▶ Provided data
---

/-- **Both functions at once, pole case** ("exactly one of them has a simple pole at `s = 1`",
and both continued functions are non-zero at `1`): from continuations `G_i` of `(s - 1) L_i`
(`i = 1, 2`), a simple pole of `R` at `1` along `Re s → 1⁺` and `G₁ G₂ = (s - 1)² R` there, the
`s = 1` clause of the named fact holds for `L₁` and for `L₂`. [cite: GrbacShahidi2015, proof of Thm. 4.3, p. 206] -/
theorem exists_continuation_of_pole {G₁ G₂ L₁ L₂ R : ℂ → ℂ} {δ σ : ℝ} {r : ℂ} (hδ : 0 < δ)
    (hσ : 1 ≤ σ) (hG₁ : DifferentiableOn ℂ G₁ ({s : ℂ | 1 < s.re} ∪ Metric.ball (1 : ℂ) δ))
    (hG₂ : DifferentiableOn ℂ G₂ ({s : ℂ | 1 < s.re} ∪ Metric.ball (1 : ℂ) δ))
    (hGL₁ : ∀ s : ℂ, σ < s.re → G₁ s = (s - 1) * L₁ s)
    (hGL₂ : ∀ s : ℂ, σ < s.re → G₂ s = (s - 1) * L₂ s) (hr : r ≠ 0)
    (hR : Tendsto (fun s => (s - 1) * R s) (𝓝[{s : ℂ | 1 < s.re}] 1) (𝓝 r))
    (hfac : ∀ᶠ s in 𝓝[{s : ℂ | 1 < s.re}] (1 : ℂ), G₁ s * G₂ s = (s - 1) ^ 2 * R s) :
    (∃ (k : ℕ) (δ' : ℝ) (G' : ℂ → ℂ), k ≤ 1 ∧ 0 < δ' ∧
      DifferentiableOn ℂ G' ({s : ℂ | 1 < s.re} ∪ Metric.ball 1 δ') ∧
      (∀ s : ℂ, σ < s.re → G' s = (s - 1) ^ k * L₁ s) ∧ G' 1 ≠ 0) ∧
    (∃ (k : ℕ) (δ' : ℝ) (G' : ℂ → ℂ), k ≤ 1 ∧ 0 < δ' ∧
      DifferentiableOn ℂ G' ({s : ℂ | 1 < s.re} ∪ Metric.ball 1 δ') ∧
      (∀ s : ℂ, σ < s.re → G' s = (s - 1) ^ k * L₂ s) ∧ G' 1 ≠ 0) := by
  have h0 := apply_one_mul_apply_one_eq_zero_of_pole hδ hG₁ hG₂ hR hfac
  rcases mul_eq_zero.mp h0 with h1 | h2
  · have hfac' : ∀ᶠ s in 𝓝[{s : ℂ | 1 < s.re}] (1 : ℂ), G₂ s * G₁ s = (s - 1) ^ 2 * R s :=
      hfac.mono fun s hs => by rw [mul_comm, hs]
    have key := apply_one_mul_deriv_one_eq_of_pole hδ hG₂ hG₁ hR hfac' h1
    have hG₂1 : G₂ 1 ≠ 0 := fun h => hr (by rw [← key, h, zero_mul])
    have hd : deriv G₁ 1 ≠ 0 := fun h => hr (by rw [← key, h, mul_zero])
    exact ⟨exists_continuation_of_apply_one_eq_zero hδ hσ hG₁ hGL₁ h1 hd,
      exists_continuation_of_apply_one_ne_zero hδ hG₂ hGL₂ hG₂1⟩
  · have key := apply_one_mul_deriv_one_eq_of_pole hδ hG₁ hG₂ hR hfac h2
    have hG₁1 : G₁ 1 ≠ 0 := fun h => hr (by rw [← key, h, zero_mul])
    have hd : deriv G₂ 1 ≠ 0 := fun h => hr (by rw [← key, h, mul_zero])
    exact ⟨exists_continuation_of_apply_one_ne_zero hδ hG₁ hGL₁ hG₁1,
      exists_continuation_of_apply_one_eq_zero hδ hσ hG₂ hGL₂ h2 hd⟩

/-- **Both functions at once, finite case** (Remark 4.4): from continuations `G_i` of `(s - 1) L_i`
with `G_i(1) = 0` (`L_i` holomorphic at `1`), a finite non-zero limit of `R` at `1` along
`Re s → 1⁺` and `G₁ G₂ = (s - 1)² R` there, the `s = 1` clause of the named fact holds for `L₁` and
for `L₂`, both with `k = 0`. [cite: GrbacShahidi2015, Remark 4.4, p. 206] -/
theorem exists_continuation_of_finite {G₁ G₂ L₁ L₂ R : ℂ → ℂ} {δ σ : ℝ} {r : ℂ} (hδ : 0 < δ)
    (hσ : 1 ≤ σ) (hG₁ : DifferentiableOn ℂ G₁ ({s : ℂ | 1 < s.re} ∪ Metric.ball (1 : ℂ) δ))
    (hG₂ : DifferentiableOn ℂ G₂ ({s : ℂ | 1 < s.re} ∪ Metric.ball (1 : ℂ) δ))
    (hGL₁ : ∀ s : ℂ, σ < s.re → G₁ s = (s - 1) * L₁ s)
    (hGL₂ : ∀ s : ℂ, σ < s.re → G₂ s = (s - 1) * L₂ s) (hr : r ≠ 0)
    (hR : Tendsto R (𝓝[{s : ℂ | 1 < s.re}] 1) (𝓝 r))
    (hfac : ∀ᶠ s in 𝓝[{s : ℂ | 1 < s.re}] (1 : ℂ), G₁ s * G₂ s = (s - 1) ^ 2 * R s)
    (h1 : G₁ 1 = 0) (h2 : G₂ 1 = 0) :
    (∃ (k : ℕ) (δ' : ℝ) (G' : ℂ → ℂ), k ≤ 1 ∧ 0 < δ' ∧
      DifferentiableOn ℂ G' ({s : ℂ | 1 < s.re} ∪ Metric.ball 1 δ') ∧
      (∀ s : ℂ, σ < s.re → G' s = (s - 1) ^ k * L₁ s) ∧ G' 1 ≠ 0) ∧
    (∃ (k : ℕ) (δ' : ℝ) (G' : ℂ → ℂ), k ≤ 1 ∧ 0 < δ' ∧
      DifferentiableOn ℂ G' ({s : ℂ | 1 < s.re} ∪ Metric.ball 1 δ') ∧
      (∀ s : ℂ, σ < s.re → G' s = (s - 1) ^ k * L₂ s) ∧ G' 1 ≠ 0) := by
  have key := deriv_one_mul_deriv_one_eq_of_finite hδ hG₁ hG₂ hR hfac h1 h2
  have hd₁ : deriv G₁ 1 ≠ 0 := fun h => hr (by rw [← key, h, zero_mul])
  have hd₂ : deriv G₂ 1 ≠ 0 := fun h => hr (by rw [← key, h, mul_zero])
  exact ⟨exists_continuation_of_apply_one_eq_zero hδ hσ hG₁ hGL₁ h1 hd₁,
    exists_continuation_of_apply_one_eq_zero hδ hσ hG₂ hGL₂ h2 hd₂⟩

end Analysis

/-! ### The identity `(∗∗)` for the continuations, and the `s = 1` clause for a Satake family -/

section Asai

variable {F E : Type} [Field F] [NumberField F] [Field E] [NumberField E] [Algebra F E]

/-- **`(∗∗)` for the continuations, near `s = 1`.** For `[E : F] = 2`, `c ≠ 1`, a set `S` of finite
places of `F` off which the `c`-fixed places are inert, a Satake family `A` over `E`, `σ ≥ 1` beyond
which the two partial Asai products and the partial Rankin–Selberg product
`R(s) = L^{S_E}(s, A ⊗ A^c)` are multipliable, `R` holomorphic on `{1 < Re s}`, and continuations
`G_±` of `(s - 1) L^S(s, A, As^±)` holomorphic on `{1 < Re s} ∪ B(1, δ)`: then
`G₊(s) G₋(s) = (s - 1)² R(s)` for all `s` near `1` with `Re s > 1`. On `{σ < Re s}` this is the
factorisation `L^{S_E}(s, A ⊗ A^c) = L^S(s, A, As⁺) L^S(s, A, As⁻)`
(`partialPairL_smul_eq_partialAsaiL_mul`; Grbac–Shahidi's `(∗∗)`, Goldberg; Mok §2.5); it descends
to `{1 < Re s}` by the identity theorem. [cite: GrbacShahidi2015, proof of Thm. 4.3, (∗∗) p. 205]
[cite: Mok2014, §2.5, factorisation before Thm. 2.5.4] -/
theorem eventually_mul_eq_sq_mul_partialPairL (h2 : Module.finrank F E = 2) {c : E ≃ₐ[F] E}
    (hc : c ≠ 1) {S : Set (HeightOneSpectrum (𝓞 F))} {A : SatakeFamily E}
    (hinert : ∀ w : HeightOneSpectrum (𝓞 E), w.under (𝓞 F) ∉ S → c • w = w →
      w.asIdeal.inertiaDeg (𝓞 F) = 2)
    {σ δ : ℝ} (hσ : 1 ≤ σ)
    (hmulA : ∀ (θ : ℤˣ) (s : ℂ), σ < s.re →
      Multipliable fun v : {v : HeightOneSpectrum (𝓞 F) // v ∉ S} =>
        ((asaiLocalPolynomial c A θ (placeAbove E v.1)).eval ((v.1.residueCard : ℂ) ^ (-s)))⁻¹)
    (hmulP : ∀ s : ℂ, σ < s.re →
      Multipliable fun w : {w : HeightOneSpectrum (𝓞 E) // w.under (𝓞 F) ∉ S} =>
        ((satakePairPolynomial (A w.1) (A (c • w.1))).eval ((w.1.residueCard : ℂ) ^ (-s)))⁻¹)
    (hRhol : DifferentiableOn ℂ
      (partialPairL {w : HeightOneSpectrum (𝓞 E) | w.under (𝓞 F) ∈ S} A (fun w => A (c • w)))
      {s : ℂ | 1 < s.re})
    {G₁ G₂ : ℂ → ℂ} (hG₁ : DifferentiableOn ℂ G₁ ({s : ℂ | 1 < s.re} ∪ Metric.ball (1 : ℂ) δ))
    (hG₂ : DifferentiableOn ℂ G₂ ({s : ℂ | 1 < s.re} ∪ Metric.ball (1 : ℂ) δ))
    (hGL₁ : ∀ s : ℂ, σ < s.re → G₁ s = (s - 1) * partialAsaiL S c A 1 s)
    (hGL₂ : ∀ s : ℂ, σ < s.re → G₂ s = (s - 1) * partialAsaiL S c A (-1) s) :
    ∀ᶠ s in 𝓝[{s : ℂ | 1 < s.re}] (1 : ℂ), G₁ s * G₂ s =
      (s - 1) ^ 2 * partialPairL {w : HeightOneSpectrum (𝓞 E) | w.under (𝓞 F) ∈ S} A
        (fun w => A (c • w)) s := by
  refine eventually_eq_nhdsWithin_one_of_eq_on_lt_re (Φ := fun s => G₁ s * G₂ s)
    (Ψ := fun s => (s - 1) ^ 2 * partialPairL {w : HeightOneSpectrum (𝓞 E) | w.under (𝓞 F) ∈ S} A
      (fun w => A (c • w)) s) hσ ?_ ?_ (fun s hs => ?_)
  · exact (hG₁.mono Set.subset_union_left).mul (hG₂.mono Set.subset_union_left)
  · exact ((differentiableOn_id.sub_const 1).pow 2).mul hRhol
  · rw [hGL₁ s hs, hGL₂ s hs, partialPairL_smul_eq_partialAsaiL_mul h2 hc S A hinert (hmulP s hs)
      (hmulA 1 s hs) (hmulA (-1) s hs)]
    ring

/-- **The `s = 1` clause of `GrbacShahidi2015_partialAsaiL_at_one` for both signs, from holomorphy,
when `L^{S_E}(s, A ⊗ A^c)` has a simple pole at `1`** (the conjugate self-dual case, Arthur–Clozel
(2.3)): given continuations `G_±` of `(s - 1) L^S(s, A, As^±)` to `{1 < Re s} ∪ B(1, δ)` (at most a
simple pole at `1`; nothing assumed about their values), for every sign `η` there are `k ≤ 1`,
`δ' > 0` and `G` holomorphic on `{1 < Re s} ∪ B(1, δ')` with `G = (s - 1)^k L^S(s, A, As^η)` on
`{σ < Re s}` and `G(1) ≠ 0` — exactly one sign getting `k = 1`.
[cite: GrbacShahidi2015, proof of Thm. 4.3, p. 206] [cite: ArthurClozelAMS120, Ch. 3 §2 (2.3)] -/
theorem exists_continuation_partialAsaiL_at_one_of_pairL_pole (h2 : Module.finrank F E = 2)
    {c : E ≃ₐ[F] E} (hc : c ≠ 1) {S : Set (HeightOneSpectrum (𝓞 F))} {A : SatakeFamily E}
    (hinert : ∀ w : HeightOneSpectrum (𝓞 E), w.under (𝓞 F) ∉ S → c • w = w →
      w.asIdeal.inertiaDeg (𝓞 F) = 2)
    {σ δ : ℝ} (hσ : 1 ≤ σ) (hδ : 0 < δ)
    (hmulA : ∀ (θ : ℤˣ) (s : ℂ), σ < s.re →
      Multipliable fun v : {v : HeightOneSpectrum (𝓞 F) // v ∉ S} =>
        ((asaiLocalPolynomial c A θ (placeAbove E v.1)).eval ((v.1.residueCard : ℂ) ^ (-s)))⁻¹)
    (hmulP : ∀ s : ℂ, σ < s.re →
      Multipliable fun w : {w : HeightOneSpectrum (𝓞 E) // w.under (𝓞 F) ∉ S} =>
        ((satakePairPolynomial (A w.1) (A (c • w.1))).eval ((w.1.residueCard : ℂ) ^ (-s)))⁻¹)
    (hRhol : DifferentiableOn ℂ
      (partialPairL {w : HeightOneSpectrum (𝓞 E) | w.under (𝓞 F) ∈ S} A (fun w => A (c • w)))
      {s : ℂ | 1 < s.re})
    {r : ℂ} (hr : r ≠ 0)
    (hpole : Tendsto (fun s => (s - 1) *
        partialPairL {w : HeightOneSpectrum (𝓞 E) | w.under (𝓞 F) ∈ S} A (fun w => A (c • w)) s)
      (𝓝[{s : ℂ | 1 < s.re}] 1) (𝓝 r))
    {G₁ G₂ : ℂ → ℂ} (hG₁ : DifferentiableOn ℂ G₁ ({s : ℂ | 1 < s.re} ∪ Metric.ball (1 : ℂ) δ))
    (hG₂ : DifferentiableOn ℂ G₂ ({s : ℂ | 1 < s.re} ∪ Metric.ball (1 : ℂ) δ))
    (hGL₁ : ∀ s : ℂ, σ < s.re → G₁ s = (s - 1) * partialAsaiL S c A 1 s)
    (hGL₂ : ∀ s : ℂ, σ < s.re → G₂ s = (s - 1) * partialAsaiL S c A (-1) s) (η : ℤˣ) :
    ∃ (k : ℕ) (δ' : ℝ) (G : ℂ → ℂ), k ≤ 1 ∧ 0 < δ' ∧
      DifferentiableOn ℂ G ({s : ℂ | 1 < s.re} ∪ Metric.ball 1 δ') ∧
      (∀ s : ℂ, σ < s.re → G s = (s - 1) ^ k * partialAsaiL S c A η s) ∧ G 1 ≠ 0 := by
  have hfac := eventually_mul_eq_sq_mul_partialPairL h2 hc hinert hσ hmulA hmulP hRhol hG₁ hG₂
    hGL₁ hGL₂
  obtain ⟨hp, hm⟩ := exists_continuation_of_pole hδ hσ hG₁ hG₂ hGL₁ hGL₂ hr hpole hfac
  rcases Int.units_eq_one_or η with rfl | rfl
  · exact hp
  · exact hm

/-- **The `s = 1` clause of `GrbacShahidi2015_partialAsaiL_at_one` for both signs, from holomorphy,
when `L^{S_E}(s, A ⊗ A^c)` is finite and non-zero at `1`** (the non-conjugate-self-dual case,
Arthur–Clozel (2.2) at `s₀ = 1 ∉ X`; Grbac–Shahidi Remark 4.4): given continuations `G_±` of
`(s - 1) L^S(s, A, As^±)` to `{1 < Re s} ∪ B(1, δ)` **vanishing at `1`** (both partial Asai functions
holomorphic at `1`, Thm. 4.3 (1)), for every sign `η` the clause holds with `k = 0` and a
continuation non-zero at `1`. [cite: GrbacShahidi2015, Remark 4.4, p. 206]
[cite: ArthurClozelAMS120, Ch. 3 §2 (2.2)] -/
theorem exists_continuation_partialAsaiL_at_one_of_pairL_finite (h2 : Module.finrank F E = 2)
    {c : E ≃ₐ[F] E} (hc : c ≠ 1) {S : Set (HeightOneSpectrum (𝓞 F))} {A : SatakeFamily E}
    (hinert : ∀ w : HeightOneSpectrum (𝓞 E), w.under (𝓞 F) ∉ S → c • w = w →
      w.asIdeal.inertiaDeg (𝓞 F) = 2)
    {σ δ : ℝ} (hσ : 1 ≤ σ) (hδ : 0 < δ)
    (hmulA : ∀ (θ : ℤˣ) (s : ℂ), σ < s.re →
      Multipliable fun v : {v : HeightOneSpectrum (𝓞 F) // v ∉ S} =>
        ((asaiLocalPolynomial c A θ (placeAbove E v.1)).eval ((v.1.residueCard : ℂ) ^ (-s)))⁻¹)
    (hmulP : ∀ s : ℂ, σ < s.re →
      Multipliable fun w : {w : HeightOneSpectrum (𝓞 E) // w.under (𝓞 F) ∉ S} =>
        ((satakePairPolynomial (A w.1) (A (c • w.1))).eval ((w.1.residueCard : ℂ) ^ (-s)))⁻¹)
    (hRhol : DifferentiableOn ℂ
      (partialPairL {w : HeightOneSpectrum (𝓞 E) | w.under (𝓞 F) ∈ S} A (fun w => A (c • w)))
      {s : ℂ | 1 < s.re})
    {r : ℂ} (hr : r ≠ 0)
    (hfin : Tendsto
      (partialPairL {w : HeightOneSpectrum (𝓞 E) | w.under (𝓞 F) ∈ S} A (fun w => A (c • w)))
      (𝓝[{s : ℂ | 1 < s.re}] 1) (𝓝 r))
    {G₁ G₂ : ℂ → ℂ} (hG₁ : DifferentiableOn ℂ G₁ ({s : ℂ | 1 < s.re} ∪ Metric.ball (1 : ℂ) δ))
    (hG₂ : DifferentiableOn ℂ G₂ ({s : ℂ | 1 < s.re} ∪ Metric.ball (1 : ℂ) δ))
    (hGL₁ : ∀ s : ℂ, σ < s.re → G₁ s = (s - 1) * partialAsaiL S c A 1 s)
    (hGL₂ : ∀ s : ℂ, σ < s.re → G₂ s = (s - 1) * partialAsaiL S c A (-1) s)
    (hG₁1 : G₁ 1 = 0) (hG₂1 : G₂ 1 = 0) (η : ℤˣ) :
    ∃ (k : ℕ) (δ' : ℝ) (G : ℂ → ℂ), k ≤ 1 ∧ 0 < δ' ∧
      DifferentiableOn ℂ G ({s : ℂ | 1 < s.re} ∪ Metric.ball 1 δ') ∧
      (∀ s : ℂ, σ < s.re → G s = (s - 1) ^ k * partialAsaiL S c A η s) ∧ G 1 ≠ 0 := by
  have hfac := eventually_mul_eq_sq_mul_partialPairL h2 hc hinert hσ hmulA hmulP hRhol hG₁ hG₂
    hGL₁ hGL₂
  obtain ⟨hp, hm⟩ := exists_continuation_of_finite hδ hσ hG₁ hG₂ hGL₁ hGL₂ hr hfin hfac hG₁1 hG₂1
  rcases Int.units_eq_one_or η with rfl | rfl
  · exact hp
  · exact hm

/-! ### Conversely: the `s = 1` clauses for both signs control the pole (`k = 0` off `X`) -/

/-- **`(∗∗)` for the `s = 1` clauses, near `1`.** With `G = (s - 1)^k L^S(s, A, As^η)` and
`G' = (s - 1)^{k'} L^S(s, A, As^{-η})` on `{σ < Re s}`, both holomorphic on `{1 < Re s} ∪ B(1, δ)`,
and `R = L^{S_E}(s, A ⊗ A^c)` holomorphic on `{1 < Re s}`: `G G' = (s - 1)^{k+k'} R` near `1` in
`{1 < Re s}` (factorisation `partialPairL_smul_eq_partialAsaiL_mul` on `{σ < Re s}`, in either order
of the signs, then the identity theorem). [cite: GrbacShahidi2015, proof of Thm. 4.3, (∗∗) p. 205] -/
theorem eventually_mul_eq_pow_mul_partialPairL (h2 : Module.finrank F E = 2) {c : E ≃ₐ[F] E}
    (hc : c ≠ 1) {S : Set (HeightOneSpectrum (𝓞 F))} {A : SatakeFamily E}
    (hinert : ∀ w : HeightOneSpectrum (𝓞 E), w.under (𝓞 F) ∉ S → c • w = w →
      w.asIdeal.inertiaDeg (𝓞 F) = 2)
    {σ δ : ℝ} (hσ : 1 ≤ σ)
    (hmulA : ∀ (θ : ℤˣ) (s : ℂ), σ < s.re →
      Multipliable fun v : {v : HeightOneSpectrum (𝓞 F) // v ∉ S} =>
        ((asaiLocalPolynomial c A θ (placeAbove E v.1)).eval ((v.1.residueCard : ℂ) ^ (-s)))⁻¹)
    (hmulP : ∀ s : ℂ, σ < s.re →
      Multipliable fun w : {w : HeightOneSpectrum (𝓞 E) // w.under (𝓞 F) ∉ S} =>
        ((satakePairPolynomial (A w.1) (A (c • w.1))).eval ((w.1.residueCard : ℂ) ^ (-s)))⁻¹)
    (hRhol : DifferentiableOn ℂ
      (partialPairL {w : HeightOneSpectrum (𝓞 E) | w.under (𝓞 F) ∈ S} A (fun w => A (c • w)))
      {s : ℂ | 1 < s.re})
    {η : ℤˣ} {k k' : ℕ} {G G' : ℂ → ℂ}
    (hG : DifferentiableOn ℂ G ({s : ℂ | 1 < s.re} ∪ Metric.ball (1 : ℂ) δ))
    (hG' : DifferentiableOn ℂ G' ({s : ℂ | 1 < s.re} ∪ Metric.ball (1 : ℂ) δ))
    (hGL : ∀ s : ℂ, σ < s.re → G s = (s - 1) ^ k * partialAsaiL S c A η s)
    (hGL' : ∀ s : ℂ, σ < s.re → G' s = (s - 1) ^ k' * partialAsaiL S c A (-η) s) :
    ∀ᶠ s in 𝓝[{s : ℂ | 1 < s.re}] (1 : ℂ), G s * G' s =
      (s - 1) ^ (k + k') * partialPairL {w : HeightOneSpectrum (𝓞 E) | w.under (𝓞 F) ∈ S} A
        (fun w => A (c • w)) s := by
  have hprod : ∀ s : ℂ, σ < s.re → partialAsaiL S c A η s * partialAsaiL S c A (-η) s =
      partialPairL {w : HeightOneSpectrum (𝓞 E) | w.under (𝓞 F) ∈ S} A (fun w => A (c • w)) s := by
    intro s hs
    rw [partialPairL_smul_eq_partialAsaiL_mul h2 hc S A hinert (hmulP s hs) (hmulA 1 s hs)
      (hmulA (-1) s hs)]
    rcases Int.units_eq_one_or η with rfl | rfl
    · rfl
    · rw [neg_neg, mul_comm]
  refine eventually_eq_nhdsWithin_one_of_eq_on_lt_re (Φ := fun s => G s * G' s)
    (Ψ := fun s => (s - 1) ^ (k + k') *
      partialPairL {w : HeightOneSpectrum (𝓞 E) | w.under (𝓞 F) ∈ S} A (fun w => A (c • w)) s)
    hσ ?_ ?_ (fun s hs => ?_)
  · exact (hG.mono Set.subset_union_left).mul (hG'.mono Set.subset_union_left)
  · exact ((differentiableOn_id.sub_const 1).pow (k + k')).mul hRhol
  · rw [hGL s hs, hGL' s hs, ← hprod s hs]
    ring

---

▶ Task goal
Up to and including the line with "have hG₂1 : G₂", print every line of the material above, starting from its first line, exactly.

▶ Solution
/-- **Both functions at once, pole case** ("exactly one of them has a simple pole at `s = 1`",
and both continued functions are non-zero at `1`): from continuations `G_i` of `(s - 1) L_i`
(`i = 1, 2`), a simple pole of `R` at `1` along `Re s → 1⁺` and `G₁ G₂ = (s - 1)² R` there, the
`s = 1` clause of the named fact holds for `L₁` and for `L₂`. [cite: GrbacShahidi2015, proof of Thm. 4.3, p. 206] -/
theorem exists_continuation_of_pole {G₁ G₂ L₁ L₂ R : ℂ → ℂ} {δ σ : ℝ} {r : ℂ} (hδ : 0 < δ)
    (hσ : 1 ≤ σ) (hG₁ : DifferentiableOn ℂ G₁ ({s : ℂ | 1 < s.re} ∪ Metric.ball (1 : ℂ) δ))
    (hG₂ : DifferentiableOn ℂ G₂ ({s : ℂ | 1 < s.re} ∪ Metric.ball (1 : ℂ) δ))
    (hGL₁ : ∀ s : ℂ, σ < s.re → G₁ s = (s - 1) * L₁ s)
    (hGL₂ : ∀ s : ℂ, σ < s.re → G₂ s = (s - 1) * L₂ s) (hr : r ≠ 0)
    (hR : Tendsto (fun s => (s - 1) * R s) (𝓝[{s : ℂ | 1 < s.re}] 1) (𝓝 r))
    (hfac : ∀ᶠ s in 𝓝[{s : ℂ | 1 < s.re}] (1 : ℂ), G₁ s * G₂ s = (s - 1) ^ 2 * R s) :
    (∃ (k : ℕ) (δ' : ℝ) (G' : ℂ → ℂ), k ≤ 1 ∧ 0 < δ' ∧
      DifferentiableOn ℂ G' ({s : ℂ | 1 < s.re} ∪ Metric.ball 1 δ') ∧
      (∀ s : ℂ, σ < s.re → G' s = (s - 1) ^ k * L₁ s) ∧ G' 1 ≠ 0) ∧
    (∃ (k : ℕ) (δ' : ℝ) (G' : ℂ → ℂ), k ≤ 1 ∧ 0 < δ' ∧
      DifferentiableOn ℂ G' ({s : ℂ | 1 < s.re} ∪ Metric.ball 1 δ') ∧
      (∀ s : ℂ, σ < s.re → G' s = (s - 1) ^ k * L₂ s) ∧ G' 1 ≠ 0) := by
  have h0 := apply_one_mul_apply_one_eq_zero_of_pole hδ hG₁ hG₂ hR hfac
  rcases mul_eq_zero.mp h0 with h1 | h2
  · have hfac' : ∀ᶠ s in 𝓝[{s : ℂ | 1 < s.re}] (1 : ℂ), G₂ s * G₁ s = (s - 1) ^ 2 * R s :=
      hfac.mono fun s hs => by rw [mul_comm, hs]
    have key := apply_one_mul_deriv_one_eq_of_pole hδ hG₂ hG₁ hR hfac' h1
    have hG₂1 : G₂ 1 ≠ 0 := fun h => hr (by rw [← key, h, zero_mul])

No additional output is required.